### [Your instructions]
Output, word for word, the lines of this listing that fall between the line with "is a formal" and the line with "MvPowerSeries.monomial β 1 * V + Q ∧", counting both of those lines, and no others.

BEGIN Data provided

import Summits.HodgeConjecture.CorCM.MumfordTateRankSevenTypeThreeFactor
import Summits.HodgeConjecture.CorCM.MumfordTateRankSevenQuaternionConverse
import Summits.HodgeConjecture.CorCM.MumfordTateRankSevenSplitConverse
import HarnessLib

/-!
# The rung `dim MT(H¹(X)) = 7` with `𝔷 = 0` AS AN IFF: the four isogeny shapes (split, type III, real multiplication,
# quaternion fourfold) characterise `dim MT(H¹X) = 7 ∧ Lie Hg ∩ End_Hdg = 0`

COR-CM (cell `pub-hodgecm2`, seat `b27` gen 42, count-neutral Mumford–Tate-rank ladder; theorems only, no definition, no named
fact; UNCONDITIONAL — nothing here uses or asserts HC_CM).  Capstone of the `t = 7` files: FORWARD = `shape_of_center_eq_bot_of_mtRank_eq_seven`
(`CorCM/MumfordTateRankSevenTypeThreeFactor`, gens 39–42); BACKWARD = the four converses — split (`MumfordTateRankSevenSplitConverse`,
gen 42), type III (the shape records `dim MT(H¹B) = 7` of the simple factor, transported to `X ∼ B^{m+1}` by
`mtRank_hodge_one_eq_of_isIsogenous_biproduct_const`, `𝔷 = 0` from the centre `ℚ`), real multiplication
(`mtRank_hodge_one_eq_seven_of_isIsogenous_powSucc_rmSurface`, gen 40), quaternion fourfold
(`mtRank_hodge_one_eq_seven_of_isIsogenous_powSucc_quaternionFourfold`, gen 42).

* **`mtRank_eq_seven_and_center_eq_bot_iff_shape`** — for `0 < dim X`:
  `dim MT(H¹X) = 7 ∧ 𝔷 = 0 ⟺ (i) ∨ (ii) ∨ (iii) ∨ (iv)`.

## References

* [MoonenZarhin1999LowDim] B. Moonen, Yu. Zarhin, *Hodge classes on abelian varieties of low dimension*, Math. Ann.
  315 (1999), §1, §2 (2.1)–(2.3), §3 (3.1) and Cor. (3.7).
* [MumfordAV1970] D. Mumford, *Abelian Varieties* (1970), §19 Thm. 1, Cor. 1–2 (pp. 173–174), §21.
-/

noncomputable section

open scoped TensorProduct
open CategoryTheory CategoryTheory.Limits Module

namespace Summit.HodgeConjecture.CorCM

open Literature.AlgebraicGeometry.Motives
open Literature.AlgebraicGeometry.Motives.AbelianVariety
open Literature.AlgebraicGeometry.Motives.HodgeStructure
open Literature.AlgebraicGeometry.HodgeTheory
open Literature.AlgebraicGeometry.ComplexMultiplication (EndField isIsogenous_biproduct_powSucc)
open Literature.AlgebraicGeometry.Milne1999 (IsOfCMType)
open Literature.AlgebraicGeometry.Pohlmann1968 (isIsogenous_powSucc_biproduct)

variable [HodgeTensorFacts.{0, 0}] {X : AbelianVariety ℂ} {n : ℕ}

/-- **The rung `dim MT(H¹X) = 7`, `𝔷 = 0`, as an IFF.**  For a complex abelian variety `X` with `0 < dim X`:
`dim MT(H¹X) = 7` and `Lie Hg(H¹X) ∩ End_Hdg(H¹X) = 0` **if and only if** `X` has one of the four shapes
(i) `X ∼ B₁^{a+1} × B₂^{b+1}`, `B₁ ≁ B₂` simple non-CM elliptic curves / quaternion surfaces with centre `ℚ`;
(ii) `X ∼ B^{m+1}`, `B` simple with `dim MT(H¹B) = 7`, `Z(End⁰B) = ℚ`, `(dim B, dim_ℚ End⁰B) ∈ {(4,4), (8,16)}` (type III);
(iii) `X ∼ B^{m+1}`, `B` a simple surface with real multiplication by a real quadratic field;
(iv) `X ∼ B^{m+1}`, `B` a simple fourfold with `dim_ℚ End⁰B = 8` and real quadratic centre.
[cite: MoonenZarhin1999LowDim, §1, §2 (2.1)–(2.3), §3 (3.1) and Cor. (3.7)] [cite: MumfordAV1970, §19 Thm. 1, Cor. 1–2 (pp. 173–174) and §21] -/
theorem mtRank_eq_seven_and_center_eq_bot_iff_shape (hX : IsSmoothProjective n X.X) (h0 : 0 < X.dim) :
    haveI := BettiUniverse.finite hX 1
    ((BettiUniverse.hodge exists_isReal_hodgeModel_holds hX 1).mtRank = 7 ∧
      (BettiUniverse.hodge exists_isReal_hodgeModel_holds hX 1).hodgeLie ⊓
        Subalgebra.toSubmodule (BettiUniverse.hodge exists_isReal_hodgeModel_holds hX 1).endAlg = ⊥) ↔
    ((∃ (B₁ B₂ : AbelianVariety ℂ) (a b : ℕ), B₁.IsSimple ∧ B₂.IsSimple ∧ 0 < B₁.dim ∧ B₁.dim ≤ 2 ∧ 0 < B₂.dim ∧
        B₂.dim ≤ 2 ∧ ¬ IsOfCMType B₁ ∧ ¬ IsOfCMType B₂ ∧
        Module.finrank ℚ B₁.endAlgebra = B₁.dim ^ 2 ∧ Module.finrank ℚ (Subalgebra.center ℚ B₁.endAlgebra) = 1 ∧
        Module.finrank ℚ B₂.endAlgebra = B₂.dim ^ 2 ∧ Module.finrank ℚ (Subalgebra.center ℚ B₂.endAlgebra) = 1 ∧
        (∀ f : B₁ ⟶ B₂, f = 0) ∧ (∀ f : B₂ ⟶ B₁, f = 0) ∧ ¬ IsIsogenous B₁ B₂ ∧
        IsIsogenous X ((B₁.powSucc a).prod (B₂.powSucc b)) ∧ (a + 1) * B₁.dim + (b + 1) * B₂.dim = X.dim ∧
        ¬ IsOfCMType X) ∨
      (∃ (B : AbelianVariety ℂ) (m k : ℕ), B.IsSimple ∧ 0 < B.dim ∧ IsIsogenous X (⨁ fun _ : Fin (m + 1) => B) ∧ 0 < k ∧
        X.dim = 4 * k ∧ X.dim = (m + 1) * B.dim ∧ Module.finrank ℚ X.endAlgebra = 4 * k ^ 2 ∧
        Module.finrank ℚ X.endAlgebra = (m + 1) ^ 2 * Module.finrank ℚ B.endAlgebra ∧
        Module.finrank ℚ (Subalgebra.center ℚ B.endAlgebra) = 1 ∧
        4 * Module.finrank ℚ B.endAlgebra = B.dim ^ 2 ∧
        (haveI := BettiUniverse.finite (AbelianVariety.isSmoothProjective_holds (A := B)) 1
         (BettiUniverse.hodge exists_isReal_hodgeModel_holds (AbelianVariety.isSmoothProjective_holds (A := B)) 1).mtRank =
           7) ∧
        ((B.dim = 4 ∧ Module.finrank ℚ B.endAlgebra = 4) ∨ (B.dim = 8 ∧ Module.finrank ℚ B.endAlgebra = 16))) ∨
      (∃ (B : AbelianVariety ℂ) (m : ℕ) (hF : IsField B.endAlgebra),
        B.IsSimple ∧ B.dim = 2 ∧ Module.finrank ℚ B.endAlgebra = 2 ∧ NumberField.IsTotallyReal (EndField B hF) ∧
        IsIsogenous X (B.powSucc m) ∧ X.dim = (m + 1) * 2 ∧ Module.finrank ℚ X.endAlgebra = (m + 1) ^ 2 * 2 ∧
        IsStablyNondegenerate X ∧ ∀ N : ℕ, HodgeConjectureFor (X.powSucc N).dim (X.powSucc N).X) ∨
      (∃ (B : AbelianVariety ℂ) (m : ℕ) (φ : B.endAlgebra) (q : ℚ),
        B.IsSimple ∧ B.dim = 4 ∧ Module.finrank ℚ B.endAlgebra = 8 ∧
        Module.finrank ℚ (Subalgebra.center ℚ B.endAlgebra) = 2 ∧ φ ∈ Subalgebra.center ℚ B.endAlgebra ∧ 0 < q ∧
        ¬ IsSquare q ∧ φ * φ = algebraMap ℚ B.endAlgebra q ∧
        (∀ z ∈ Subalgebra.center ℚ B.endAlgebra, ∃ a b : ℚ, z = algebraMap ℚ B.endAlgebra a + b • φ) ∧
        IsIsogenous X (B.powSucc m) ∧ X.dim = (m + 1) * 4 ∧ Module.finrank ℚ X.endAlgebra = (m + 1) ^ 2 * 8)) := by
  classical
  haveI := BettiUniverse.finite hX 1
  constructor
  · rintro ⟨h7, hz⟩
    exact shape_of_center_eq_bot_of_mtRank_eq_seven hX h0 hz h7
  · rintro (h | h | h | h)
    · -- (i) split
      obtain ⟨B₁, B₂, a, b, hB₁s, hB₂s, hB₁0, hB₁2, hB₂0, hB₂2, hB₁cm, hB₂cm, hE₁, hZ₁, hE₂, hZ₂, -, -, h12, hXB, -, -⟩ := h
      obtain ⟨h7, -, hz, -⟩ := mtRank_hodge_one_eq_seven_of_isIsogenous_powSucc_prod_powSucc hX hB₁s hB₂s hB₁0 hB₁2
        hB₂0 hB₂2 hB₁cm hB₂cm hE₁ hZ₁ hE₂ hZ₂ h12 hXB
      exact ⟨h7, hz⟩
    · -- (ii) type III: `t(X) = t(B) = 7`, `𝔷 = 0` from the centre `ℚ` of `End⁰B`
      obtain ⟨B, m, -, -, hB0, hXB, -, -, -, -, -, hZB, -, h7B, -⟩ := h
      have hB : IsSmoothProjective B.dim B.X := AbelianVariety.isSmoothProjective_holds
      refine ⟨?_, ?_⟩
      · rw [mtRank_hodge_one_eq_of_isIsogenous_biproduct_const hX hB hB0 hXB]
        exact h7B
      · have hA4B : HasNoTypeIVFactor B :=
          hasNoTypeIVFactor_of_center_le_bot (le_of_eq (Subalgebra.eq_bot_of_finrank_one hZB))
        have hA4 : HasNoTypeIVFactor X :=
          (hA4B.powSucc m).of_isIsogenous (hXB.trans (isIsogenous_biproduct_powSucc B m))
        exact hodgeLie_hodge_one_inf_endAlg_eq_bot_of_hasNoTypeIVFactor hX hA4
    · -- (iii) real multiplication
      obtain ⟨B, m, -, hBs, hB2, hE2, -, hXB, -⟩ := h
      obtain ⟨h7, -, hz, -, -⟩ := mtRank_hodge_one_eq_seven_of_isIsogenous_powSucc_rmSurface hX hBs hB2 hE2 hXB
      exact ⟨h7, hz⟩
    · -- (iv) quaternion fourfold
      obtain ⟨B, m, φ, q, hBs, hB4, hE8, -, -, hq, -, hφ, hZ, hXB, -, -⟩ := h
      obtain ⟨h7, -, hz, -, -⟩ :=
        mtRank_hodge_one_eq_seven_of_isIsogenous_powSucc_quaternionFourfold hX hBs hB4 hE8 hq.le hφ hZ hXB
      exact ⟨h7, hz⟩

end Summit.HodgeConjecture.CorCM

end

END Data provided
BEGIN Data provided

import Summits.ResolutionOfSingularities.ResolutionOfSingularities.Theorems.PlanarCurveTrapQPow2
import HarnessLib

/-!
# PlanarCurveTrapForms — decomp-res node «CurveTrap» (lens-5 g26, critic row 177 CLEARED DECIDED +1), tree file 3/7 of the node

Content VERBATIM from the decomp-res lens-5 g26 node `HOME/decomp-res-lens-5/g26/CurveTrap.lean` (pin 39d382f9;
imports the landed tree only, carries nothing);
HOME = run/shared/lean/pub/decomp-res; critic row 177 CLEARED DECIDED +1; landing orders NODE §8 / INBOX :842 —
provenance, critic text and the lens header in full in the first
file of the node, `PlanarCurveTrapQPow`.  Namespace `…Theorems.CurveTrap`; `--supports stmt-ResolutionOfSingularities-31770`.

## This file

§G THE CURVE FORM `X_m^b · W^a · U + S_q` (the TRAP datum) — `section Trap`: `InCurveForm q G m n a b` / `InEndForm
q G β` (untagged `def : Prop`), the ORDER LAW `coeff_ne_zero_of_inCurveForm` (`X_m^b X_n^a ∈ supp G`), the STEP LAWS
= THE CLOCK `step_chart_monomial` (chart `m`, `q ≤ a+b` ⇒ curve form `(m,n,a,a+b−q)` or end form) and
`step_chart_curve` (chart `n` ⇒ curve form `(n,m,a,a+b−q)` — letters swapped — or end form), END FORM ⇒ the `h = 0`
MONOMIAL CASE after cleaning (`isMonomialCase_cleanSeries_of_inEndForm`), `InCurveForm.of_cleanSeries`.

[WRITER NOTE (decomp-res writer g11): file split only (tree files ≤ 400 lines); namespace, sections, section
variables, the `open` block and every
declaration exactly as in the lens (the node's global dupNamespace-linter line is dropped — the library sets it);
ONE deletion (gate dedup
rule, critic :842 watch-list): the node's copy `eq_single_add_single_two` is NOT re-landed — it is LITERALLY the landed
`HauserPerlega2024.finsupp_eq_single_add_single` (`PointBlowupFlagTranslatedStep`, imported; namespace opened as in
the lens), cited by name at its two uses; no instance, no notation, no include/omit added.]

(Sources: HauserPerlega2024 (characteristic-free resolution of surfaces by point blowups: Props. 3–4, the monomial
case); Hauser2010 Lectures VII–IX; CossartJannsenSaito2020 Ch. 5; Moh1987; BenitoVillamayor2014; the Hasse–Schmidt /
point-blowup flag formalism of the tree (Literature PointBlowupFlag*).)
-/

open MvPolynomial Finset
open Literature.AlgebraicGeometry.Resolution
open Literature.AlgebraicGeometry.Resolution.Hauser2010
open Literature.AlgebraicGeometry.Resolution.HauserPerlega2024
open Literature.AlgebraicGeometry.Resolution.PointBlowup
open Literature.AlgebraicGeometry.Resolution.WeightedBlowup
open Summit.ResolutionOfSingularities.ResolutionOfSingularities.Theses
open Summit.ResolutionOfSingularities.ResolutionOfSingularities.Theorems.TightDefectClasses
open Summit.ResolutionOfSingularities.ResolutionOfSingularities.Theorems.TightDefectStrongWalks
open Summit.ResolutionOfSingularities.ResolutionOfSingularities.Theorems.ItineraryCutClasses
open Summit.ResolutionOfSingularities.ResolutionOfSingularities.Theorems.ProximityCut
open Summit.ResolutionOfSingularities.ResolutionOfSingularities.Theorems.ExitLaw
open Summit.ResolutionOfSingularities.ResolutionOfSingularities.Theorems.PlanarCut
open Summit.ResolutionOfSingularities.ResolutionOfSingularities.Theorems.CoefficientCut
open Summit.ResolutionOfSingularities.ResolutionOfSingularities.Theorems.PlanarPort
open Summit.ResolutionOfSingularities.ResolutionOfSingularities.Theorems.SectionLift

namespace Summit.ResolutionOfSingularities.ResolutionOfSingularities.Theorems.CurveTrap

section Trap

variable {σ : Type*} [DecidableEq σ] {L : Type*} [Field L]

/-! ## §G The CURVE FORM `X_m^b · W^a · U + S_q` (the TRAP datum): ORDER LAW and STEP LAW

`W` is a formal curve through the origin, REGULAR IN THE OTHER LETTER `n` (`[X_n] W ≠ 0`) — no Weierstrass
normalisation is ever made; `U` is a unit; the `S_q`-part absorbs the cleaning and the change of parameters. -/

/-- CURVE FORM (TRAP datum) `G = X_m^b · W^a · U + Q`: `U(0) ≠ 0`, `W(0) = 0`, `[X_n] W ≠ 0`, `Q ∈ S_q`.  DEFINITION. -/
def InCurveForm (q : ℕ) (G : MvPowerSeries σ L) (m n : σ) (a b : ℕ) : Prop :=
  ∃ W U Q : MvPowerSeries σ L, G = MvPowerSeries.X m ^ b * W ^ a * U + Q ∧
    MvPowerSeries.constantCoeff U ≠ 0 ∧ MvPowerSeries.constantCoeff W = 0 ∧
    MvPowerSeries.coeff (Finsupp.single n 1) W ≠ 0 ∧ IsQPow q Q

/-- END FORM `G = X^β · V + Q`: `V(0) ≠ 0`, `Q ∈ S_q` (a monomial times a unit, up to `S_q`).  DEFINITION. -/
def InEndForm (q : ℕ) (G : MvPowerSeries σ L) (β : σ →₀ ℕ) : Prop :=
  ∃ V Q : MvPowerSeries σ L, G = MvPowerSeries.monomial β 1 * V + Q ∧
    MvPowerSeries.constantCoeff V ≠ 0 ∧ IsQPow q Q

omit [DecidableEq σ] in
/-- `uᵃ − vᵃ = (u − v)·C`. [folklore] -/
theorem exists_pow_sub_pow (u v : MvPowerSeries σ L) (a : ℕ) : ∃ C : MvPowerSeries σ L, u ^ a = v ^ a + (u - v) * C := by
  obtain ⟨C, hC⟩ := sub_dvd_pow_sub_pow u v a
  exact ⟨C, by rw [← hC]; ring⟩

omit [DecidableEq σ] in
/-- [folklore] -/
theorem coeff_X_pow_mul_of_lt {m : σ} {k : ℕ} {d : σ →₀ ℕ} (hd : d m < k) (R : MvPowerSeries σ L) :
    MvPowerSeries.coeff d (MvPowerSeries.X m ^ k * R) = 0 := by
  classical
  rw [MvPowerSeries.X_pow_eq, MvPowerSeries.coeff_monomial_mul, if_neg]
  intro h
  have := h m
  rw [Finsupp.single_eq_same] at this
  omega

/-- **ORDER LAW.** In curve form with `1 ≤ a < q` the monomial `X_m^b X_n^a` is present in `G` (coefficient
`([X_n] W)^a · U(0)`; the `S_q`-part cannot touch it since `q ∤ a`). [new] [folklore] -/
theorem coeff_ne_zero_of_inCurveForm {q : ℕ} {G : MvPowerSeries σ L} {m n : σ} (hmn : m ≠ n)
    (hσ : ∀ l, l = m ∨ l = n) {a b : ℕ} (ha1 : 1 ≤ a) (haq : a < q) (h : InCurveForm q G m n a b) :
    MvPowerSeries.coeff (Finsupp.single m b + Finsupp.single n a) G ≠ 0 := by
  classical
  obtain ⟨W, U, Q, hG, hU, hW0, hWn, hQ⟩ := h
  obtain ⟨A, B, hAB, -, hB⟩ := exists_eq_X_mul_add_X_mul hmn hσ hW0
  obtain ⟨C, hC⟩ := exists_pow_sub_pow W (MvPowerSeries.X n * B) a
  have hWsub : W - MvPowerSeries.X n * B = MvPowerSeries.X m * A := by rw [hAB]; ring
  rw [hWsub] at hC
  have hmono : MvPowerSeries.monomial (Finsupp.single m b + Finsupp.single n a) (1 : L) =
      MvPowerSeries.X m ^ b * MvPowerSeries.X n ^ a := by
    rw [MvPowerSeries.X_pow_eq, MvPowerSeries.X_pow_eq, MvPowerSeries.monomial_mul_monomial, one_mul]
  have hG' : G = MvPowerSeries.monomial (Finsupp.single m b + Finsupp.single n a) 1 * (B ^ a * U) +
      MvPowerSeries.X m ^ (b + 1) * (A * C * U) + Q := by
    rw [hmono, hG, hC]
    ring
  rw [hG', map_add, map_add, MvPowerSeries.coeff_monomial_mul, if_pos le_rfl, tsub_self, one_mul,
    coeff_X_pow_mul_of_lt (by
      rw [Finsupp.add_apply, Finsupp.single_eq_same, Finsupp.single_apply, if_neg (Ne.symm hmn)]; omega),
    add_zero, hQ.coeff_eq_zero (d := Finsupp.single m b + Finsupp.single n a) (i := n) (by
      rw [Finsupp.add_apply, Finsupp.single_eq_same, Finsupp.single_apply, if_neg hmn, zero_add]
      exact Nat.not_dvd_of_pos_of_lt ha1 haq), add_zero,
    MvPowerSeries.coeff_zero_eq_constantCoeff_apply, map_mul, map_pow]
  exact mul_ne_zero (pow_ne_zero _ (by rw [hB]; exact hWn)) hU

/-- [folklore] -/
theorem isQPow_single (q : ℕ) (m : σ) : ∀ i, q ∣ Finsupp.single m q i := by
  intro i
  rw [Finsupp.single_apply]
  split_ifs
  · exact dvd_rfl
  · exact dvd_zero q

END Data provided
BEGIN Data provided

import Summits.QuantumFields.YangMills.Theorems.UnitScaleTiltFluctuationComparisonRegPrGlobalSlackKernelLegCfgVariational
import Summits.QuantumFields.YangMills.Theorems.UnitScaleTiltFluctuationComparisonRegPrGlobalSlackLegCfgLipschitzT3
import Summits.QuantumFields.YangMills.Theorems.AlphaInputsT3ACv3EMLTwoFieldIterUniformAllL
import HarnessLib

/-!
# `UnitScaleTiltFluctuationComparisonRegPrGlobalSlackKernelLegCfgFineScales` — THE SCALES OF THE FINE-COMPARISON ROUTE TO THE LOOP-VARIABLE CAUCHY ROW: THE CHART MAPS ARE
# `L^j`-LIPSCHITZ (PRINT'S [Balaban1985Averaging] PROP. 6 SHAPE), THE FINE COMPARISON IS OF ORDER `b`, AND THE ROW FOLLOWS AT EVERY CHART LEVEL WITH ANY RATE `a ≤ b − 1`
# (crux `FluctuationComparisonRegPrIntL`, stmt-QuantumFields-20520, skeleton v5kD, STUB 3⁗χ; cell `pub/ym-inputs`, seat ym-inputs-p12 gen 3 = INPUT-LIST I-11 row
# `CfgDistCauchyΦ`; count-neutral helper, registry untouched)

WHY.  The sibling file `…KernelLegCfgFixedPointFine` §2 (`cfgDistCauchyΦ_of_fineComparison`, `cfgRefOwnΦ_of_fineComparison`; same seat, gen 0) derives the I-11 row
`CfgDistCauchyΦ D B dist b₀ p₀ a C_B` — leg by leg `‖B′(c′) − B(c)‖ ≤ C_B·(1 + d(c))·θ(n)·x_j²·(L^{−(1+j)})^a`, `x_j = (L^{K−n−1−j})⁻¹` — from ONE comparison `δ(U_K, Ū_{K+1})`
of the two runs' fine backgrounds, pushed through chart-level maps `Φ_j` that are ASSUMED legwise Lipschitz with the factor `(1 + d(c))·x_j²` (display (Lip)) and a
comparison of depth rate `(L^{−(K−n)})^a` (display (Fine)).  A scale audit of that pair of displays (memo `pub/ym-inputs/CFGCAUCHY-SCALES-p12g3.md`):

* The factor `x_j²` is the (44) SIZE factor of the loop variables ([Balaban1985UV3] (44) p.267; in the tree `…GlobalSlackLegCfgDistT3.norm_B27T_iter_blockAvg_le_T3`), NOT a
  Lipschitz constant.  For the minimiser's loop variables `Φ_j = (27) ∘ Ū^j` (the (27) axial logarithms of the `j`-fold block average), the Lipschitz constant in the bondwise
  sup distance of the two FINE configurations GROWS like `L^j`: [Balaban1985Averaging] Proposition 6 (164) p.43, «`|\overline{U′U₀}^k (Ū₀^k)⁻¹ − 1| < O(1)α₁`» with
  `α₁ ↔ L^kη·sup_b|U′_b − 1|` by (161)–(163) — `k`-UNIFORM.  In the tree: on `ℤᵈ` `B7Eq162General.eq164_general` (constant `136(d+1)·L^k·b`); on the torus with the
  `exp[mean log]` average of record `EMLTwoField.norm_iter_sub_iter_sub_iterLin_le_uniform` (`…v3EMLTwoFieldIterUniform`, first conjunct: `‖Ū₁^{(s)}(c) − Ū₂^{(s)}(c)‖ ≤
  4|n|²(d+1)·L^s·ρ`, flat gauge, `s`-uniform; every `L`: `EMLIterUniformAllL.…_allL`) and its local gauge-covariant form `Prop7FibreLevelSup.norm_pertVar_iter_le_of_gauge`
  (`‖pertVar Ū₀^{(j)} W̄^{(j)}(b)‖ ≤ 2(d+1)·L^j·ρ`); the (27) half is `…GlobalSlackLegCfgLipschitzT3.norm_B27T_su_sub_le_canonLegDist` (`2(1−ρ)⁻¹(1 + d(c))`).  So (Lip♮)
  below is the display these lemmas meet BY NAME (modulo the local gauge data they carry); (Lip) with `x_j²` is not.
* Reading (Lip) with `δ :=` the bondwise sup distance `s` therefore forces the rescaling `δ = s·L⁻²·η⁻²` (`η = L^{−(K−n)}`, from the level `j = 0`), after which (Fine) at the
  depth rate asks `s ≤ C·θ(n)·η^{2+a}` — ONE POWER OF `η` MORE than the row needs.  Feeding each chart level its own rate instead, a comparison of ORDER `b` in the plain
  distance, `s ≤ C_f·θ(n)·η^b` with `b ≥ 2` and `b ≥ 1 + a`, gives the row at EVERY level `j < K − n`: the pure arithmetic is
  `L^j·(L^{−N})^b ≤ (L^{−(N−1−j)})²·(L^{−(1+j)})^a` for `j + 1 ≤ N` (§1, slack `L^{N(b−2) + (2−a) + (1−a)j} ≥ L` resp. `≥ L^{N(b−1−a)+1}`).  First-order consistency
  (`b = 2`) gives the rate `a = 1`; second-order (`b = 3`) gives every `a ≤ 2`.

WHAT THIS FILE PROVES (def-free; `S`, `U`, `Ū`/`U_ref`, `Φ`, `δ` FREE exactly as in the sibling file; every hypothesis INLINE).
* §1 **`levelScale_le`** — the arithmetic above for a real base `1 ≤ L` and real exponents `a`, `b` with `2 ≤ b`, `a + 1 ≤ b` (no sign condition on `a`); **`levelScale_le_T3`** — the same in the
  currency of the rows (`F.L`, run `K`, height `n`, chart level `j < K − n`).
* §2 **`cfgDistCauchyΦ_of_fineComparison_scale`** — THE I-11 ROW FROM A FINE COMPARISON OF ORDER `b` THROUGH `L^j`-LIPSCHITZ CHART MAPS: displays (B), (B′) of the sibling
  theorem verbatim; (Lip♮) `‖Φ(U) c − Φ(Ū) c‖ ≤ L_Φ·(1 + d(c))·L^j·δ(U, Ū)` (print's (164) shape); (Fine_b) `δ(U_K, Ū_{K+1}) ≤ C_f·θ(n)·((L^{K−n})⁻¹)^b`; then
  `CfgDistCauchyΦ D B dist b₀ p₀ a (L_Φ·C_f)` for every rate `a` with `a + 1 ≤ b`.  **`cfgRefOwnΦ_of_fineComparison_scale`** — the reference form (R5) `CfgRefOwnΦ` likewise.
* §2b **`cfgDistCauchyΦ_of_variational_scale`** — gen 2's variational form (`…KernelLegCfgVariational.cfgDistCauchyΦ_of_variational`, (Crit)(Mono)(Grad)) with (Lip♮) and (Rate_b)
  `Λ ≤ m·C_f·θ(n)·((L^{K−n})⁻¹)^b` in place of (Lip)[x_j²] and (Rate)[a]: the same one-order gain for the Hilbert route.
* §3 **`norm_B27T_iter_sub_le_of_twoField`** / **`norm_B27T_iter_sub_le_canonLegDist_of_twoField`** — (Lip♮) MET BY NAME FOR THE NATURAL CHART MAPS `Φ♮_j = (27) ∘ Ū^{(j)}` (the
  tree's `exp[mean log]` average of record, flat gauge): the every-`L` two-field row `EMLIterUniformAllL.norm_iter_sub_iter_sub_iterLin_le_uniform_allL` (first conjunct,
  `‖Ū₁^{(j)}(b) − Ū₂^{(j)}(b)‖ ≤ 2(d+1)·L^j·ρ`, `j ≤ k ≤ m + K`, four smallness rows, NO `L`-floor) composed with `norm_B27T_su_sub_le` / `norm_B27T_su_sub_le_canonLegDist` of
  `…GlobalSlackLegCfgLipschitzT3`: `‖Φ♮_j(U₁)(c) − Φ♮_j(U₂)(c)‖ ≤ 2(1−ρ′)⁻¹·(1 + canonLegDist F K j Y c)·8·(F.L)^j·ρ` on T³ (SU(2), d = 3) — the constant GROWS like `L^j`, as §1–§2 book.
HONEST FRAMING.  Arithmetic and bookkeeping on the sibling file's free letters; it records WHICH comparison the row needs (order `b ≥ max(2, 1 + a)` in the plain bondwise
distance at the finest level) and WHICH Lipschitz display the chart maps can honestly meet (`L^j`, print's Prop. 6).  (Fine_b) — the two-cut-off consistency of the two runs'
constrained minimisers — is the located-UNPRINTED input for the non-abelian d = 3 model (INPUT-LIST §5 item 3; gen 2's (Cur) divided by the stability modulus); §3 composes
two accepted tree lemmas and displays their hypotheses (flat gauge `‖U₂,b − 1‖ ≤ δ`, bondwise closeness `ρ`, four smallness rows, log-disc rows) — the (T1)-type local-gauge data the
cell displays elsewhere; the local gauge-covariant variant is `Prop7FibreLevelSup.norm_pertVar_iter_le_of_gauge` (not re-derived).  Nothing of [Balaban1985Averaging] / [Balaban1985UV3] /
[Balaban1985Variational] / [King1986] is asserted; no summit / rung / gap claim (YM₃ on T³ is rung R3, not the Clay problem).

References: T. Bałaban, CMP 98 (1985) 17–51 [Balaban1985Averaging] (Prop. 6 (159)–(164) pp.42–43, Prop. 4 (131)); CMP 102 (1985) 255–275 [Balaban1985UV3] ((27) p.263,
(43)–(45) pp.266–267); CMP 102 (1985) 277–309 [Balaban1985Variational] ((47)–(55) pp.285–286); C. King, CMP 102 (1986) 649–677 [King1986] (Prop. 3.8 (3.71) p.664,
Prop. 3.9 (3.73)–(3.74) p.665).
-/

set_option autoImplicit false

END Data provided

### [Result for this exercise]
`W` is a formal curve through the origin, REGULAR IN THE OTHER LETTER `n` (`[X_n] W ≠ 0`) — no Weierstrass
normalisation is ever made; `U` is a unit; the `S_q`-part absorbs the cleaning and the change of parameters. -/

/-- CURVE FORM (TRAP datum) `G = X_m^b · W^a · U + Q`: `U(0) ≠ 0`, `W(0) = 0`, `[X_n] W ≠ 0`, `Q ∈ S_q`.  DEFINITION. -/
def InCurveForm (q : ℕ) (G : MvPowerSeries σ L) (m n : σ) (a b : ℕ) : Prop :=
  ∃ W U Q : MvPowerSeries σ L, G = MvPowerSeries.X m ^ b * W ^ a * U + Q ∧
    MvPowerSeries.constantCoeff U ≠ 0 ∧ MvPowerSeries.constantCoeff W = 0 ∧
    MvPowerSeries.coeff (Finsupp.single n 1) W ≠ 0 ∧ IsQPow q Q

/-- END FORM `G = X^β · V + Q`: `V(0) ≠ 0`, `Q ∈ S_q` (a monomial times a unit, up to `S_q`).  DEFINITION. -/
def InEndForm (q : ℕ) (G : MvPowerSeries σ L) (β : σ →₀ ℕ) : Prop :=
  ∃ V Q : MvPowerSeries σ L, G = MvPowerSeries.monomial β 1 * V + Q ∧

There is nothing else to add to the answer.